Кавалер встал, забрал у Ёгана свой пояс на котором висел меч и кошель, подошёл к столу, стой стороны, где лежали монеты, остановился, уставившись на купца, и сказал потом:
— Что ж, думаю, что вины вашей нет, в том, что напали на меня в трактире.
— Истинно, нет, — кланялся купец, — клянусь вам. Разве я такое допустил бы?
Волков одним движением смахнул золото со стола себе в кошель.
И купец, кланяясь на каждом шагу, пошёл к двери:
— Не смею обременять, доброй вам ночи, кавалер.
— И вам, — кивал ему волков.
А когда он ушёл, Ёган наводя порядок на столе, глядя на дверь заметил:
— А неплохо быть важным кавалером.
— Не плохо, думаешь? — спросил его Волков.
— А то! Чего же плохого, живёшь в королевских покоях задарма, кормят тебя кушаньями задарма, да ещё золото тебе носят за здорово живёшь!
— Ох и дурак ты! — сказал кавалер, удивляясь наивности слуги.

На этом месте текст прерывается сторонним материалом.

import Literature.Analysis.FluidPDE.HeatCommutator
import Literature.Analysis.FluidPDE.OnsagerBDSVPotentialTheoryProofs
import Literature.Analysis.FluidPDE.OnsagerBDSVSchauderHigher
import Literature.Analysis.FunctionSpaces.HolderScaleInterpolation
import HarnessLib

/-!
# The commutator `[∂ᵢ∂ⱼΔ⁻¹, b·∇]` on `C^α(T³)`: the case `N = 0` of BDSV App. D, Prop. D.1

Buckmaster–De Lellis–Székelyhidi–Vicol, *Onsager's conjecture for admissible weak solutions*,
CPAM 72 (2019) = arXiv:1701.08678, App. D, Prop. D.1 (after Constantin 2015, Lemma 1): for
`α ∈ (0,1)`, a Calderón–Zygmund operator `T_K` and a vector field `b`,
`‖[T_K, b·∇]f‖_α ≲ ‖b‖_{1+α} ‖f‖_α`. The named fact `BDSV.commutatorCZBound`
(`OnsagerBDSVPotentialTheory`) transcribes it (all `N`) for `T = ∂ᵢ∂ⱼΔ⁻¹ = BDSV.rieszHessian i j`.
This file proves the case `N = 0` (`BDSV.commutator_rieszHessian_zero_le`); the induction on `N`
(Leibniz and interpolation, as printed) and the discharge are in `OnsagerBDSVCommutatorProofs`.

## Proof (heat semigroup instead of singular integrals)

The printed proof of the case `N = 0` is Constantin's kernel computation. Here, as for
`BDSV.holderCZBound` (`TorusHeatHolder`, `OnsagerBDSVPotentialTheoryProofs`), the flat-torus
Calderón–Zygmund theory is replaced by the Gauss–Weierstrass semigroup `e^{σΔ}` on the periodic
lifts: every `TF`, `F` smooth, satisfies `Δ(TF) = ∂ᵢ∂ⱼF`, hence
`(TF)~ = e^{Δ}(TF)~ - ∫₀¹ ∂ᵢ∂ⱼe^{σΔ}F̃ dσ` (`TorusHeat.lift_eq_heatExtension_one_sub_integral`).
Writing `b·∇f = ∑ₖ (∂ₖ(bₖf) - (∂ₖbₖ)f)` and `∂ₖT = T∂ₖ`,
`[T, b·∇]f = ∑ₖ ∂ₖT(bₖf) - T((div b)f) - ∑ₖ bₖ ∂ₖ(Tf)`, so that
`([T,b·∇]f)~ = FAR - ∫₀¹ Φ_σ dσ` with the far field
`FAR = ∑ₖ e^{Δ}(∂ₖT(bₖf))~ - e^{Δ}(T((div b)f))~ - ∑ₖ b̃ₖ e^{Δ}(∂ₖTf)~` (bounded and Lipschitz by
`sup|T·|` and the smoothing bounds at time one) and the near field
`Φ_σ = ∑ₖ [∂ᵢ∂ⱼ∂ₖe^{σΔ}(bₖf)~ - b̃ₖ ∂ᵢ∂ⱼ∂ₖe^{σΔ}f̃] - ∂ᵢ∂ⱼe^{σΔ}((div b)f)~`, a sum of third-order
heat commutators with the multipliers `bₖ` (`TorusHeat.norm_heatComm₃_le_rpow`,
`…_sub_le_rpow`: `|Φ_σ| ≲ σ^{α/2-1}`, `Lip(Φ_σ) ≲ σ^{(α-3)/2}`, constants
`≲ ‖b‖_{1,α}‖f‖_{0,α}`) and a second-order smoothing of `C^α` data; the near-field calculus of
`TorusHeatHolder` (`norm_integral_Ioc_sub_le_of_bounds`) then gives the `C^α` bound.

## Main statements (all proved)

* `TorusHeat.exists_commutator_holder_bound`: the abstract real form on `T^d` (data `U = Tf`,
  `Wₖ = T(bₖf)`, `W₀ = T((div b)f)` entering only through `Δ∂ₖU = ∂ᵢ∂ⱼ∂ₖf`,
  `Δ∂ₖWₖ = ∂ᵢ∂ⱼ∂ₖ(bₖf)`, `ΔW₀ = ∂ᵢ∂ⱼ((div b)f)` and sup bounds);
* `BDSV.rieszHessian_convect_sub_convect_rieszHessian_eq`: the algebraic rearrangement of
  `[T, b·∇]f` on `T³`;
* `BDSV.commutator_rieszHessian_zero_le`: for `0 < α < 1` there is `C` with
  `‖T(b·∇f) - b·∇(Tf)‖_{C^{0,α}} ≤ C ‖b‖_{C^{1,α}} ‖f‖_{C^{0,α}}` for all `i j` and smooth `b, f`.

## References

* T. Buckmaster, C. De Lellis, L. Székelyhidi Jr., V. Vicol, *Onsager's conjecture for admissible
  weak solutions*, Comm. Pure Appl. Math. 72 (2019) 229–274 = arXiv:1701.08678, App. D,
  Prop. D.1; App. C, Prop. C.1. [`BuckmasterEtAl2018`]
* P. Constantin, *Lagrangian–Eulerian methods for uniqueness in hydrodynamic systems*, Adv. Math.
  278 (2015) 67–102, Lemma 1.
* A. Lunardi, *Analytic Semigroups and Optimal Regularity in Parabolic Problems* (1995), §3.1.
-/

noncomputable section

open MeasureTheory Set Filter Topology InnerProductSpace
open Literature.Analysis.UnboundedOperators
open scoped Real ENNReal NNReal Laplacian ContDiff

namespace Literature.Analysis.FluidPDE

namespace TorusHeat

section FarField

variable {d : Type*} [Fintype d]
variable {F : Type*} [NormedAddCommGroup F] [NormedSpace ℝ F] [CompleteSpace F]

/-- **The far field of zeroth-order data is Lipschitz**: for a smooth torus function `ψ` with
`‖ψ‖ ≤ B`, `‖e^{1·Δ}ψ̃(x) - e^{1·Δ}ψ̃(y)‖ ≤ 2^{n/2} B ‖x - y‖`. [cite: GigaGigaSaal2010, §1.1.3] -/
theorem norm_heatExtension_one_lift_sub_le {ψ : UnitAddTorus d → F}
    (hψ : FunctionSpaces.Torus.IsSmooth ψ) {B : ℝ} (hB : ∀ z, ‖ψ z‖ ≤ B) (x y : EuclideanSpace ℝ d) :
    ‖heatExtension (FunctionSpaces.Torus.lift ψ) 1 x - heatExtension (FunctionSpaces.Torus.lift ψ) 1 y‖ ≤
      (2 : ℝ) ^ ((Module.finrank ℝ (EuclideanSpace ℝ d) : ℝ) / 2) * B * ‖x - y‖ := by
  set P : EuclideanSpace ℝ d → F := heatExtension (FunctionSpaces.Torus.lift ψ) 1 with hP
  have hPd : ∀ z, DifferentiableAt ℝ P z := fun z =>
    ((contDiff_heatExtension_lift hψ.continuous one_pos (m := 1)).differentiable one_ne_zero) z
  have hB0 : 0 ≤ B := (norm_nonneg _).trans (hB 0)
  have hbound : ∀ z, ‖fderiv ℝ P z‖ ≤ (2 : ℝ) ^ ((Module.finrank ℝ (EuclideanSpace ℝ d) : ℝ) / 2) * B := by
    intro z
    refine ContinuousLinearMap.opNorm_le_bound _ (by positivity) fun v => ?_
    rw [hP, fderiv_heatExtension_lift_apply hψ one_pos z v]
    have h := norm_heatExtension_lift_lineDeriv_le_of_bound hψ hB one_pos z v
    rwa [Real.one_rpow, mul_one] at h
  exact Convex.norm_image_sub_le_of_norm_fderiv_le (fun z _ => hPd z) (fun z _ => hbound z)
    convex_univ (mem_univ y) (mem_univ x)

— А чего дурак-то? — в свою очередь удивлялся слуга. — Не правда что ли?
— А то и дурак, — вдруг встрял в их разговор Максимилиан раньше этого не делавший, — господина твоего чуть не убили, резали и били насмерть, чудом жив. Ты вот на его месте остался бы жив, когда слеп был, а тебя ножами кромсали бы?
Ёган не ответил, уже и сам всё понял, но Максимилиан продолжал:
— Нет, лежал бы сейчас холодный. А господин наш, сам одного бандита зарубил. И ещё одного ранил. В городе ненавистников у него много, только недавно к нему приходили мужи с оружием, ты же сам видел, а ты говоришь «задарма». Не каждый золото за такие «дарма» захочет.
Волков удивлённо слушал здравые рассуждения совсем молодого человека, затем указал на юношу пальцем и сказал Ёгану:
— Молод, а всё понимает, не то, что ты, дурень!
Глава 21
Комендант Альбрехт был немолод, но бодр, он увидал кавалера, стал споро вылезать из-за стола, цепляясь за всё мечом ещё более старым, чем меч Волкова. На нём была такая же старая кираса, как и меч. Как он только не мёрз в ней сидя в холодном помещении всё время. Он подошёл к рассерженному кавалеру и заговорил, примирительно, но без всякого заискивания, как воин с воином.
— Вы уж простите меня, друг мой, но и вы и я знаем, что такое дисциплина, сиречь повиновение пред старшими! — он поднял вверх палец.
— И кто же отдал вам приказ? — холодно спросил кавалер.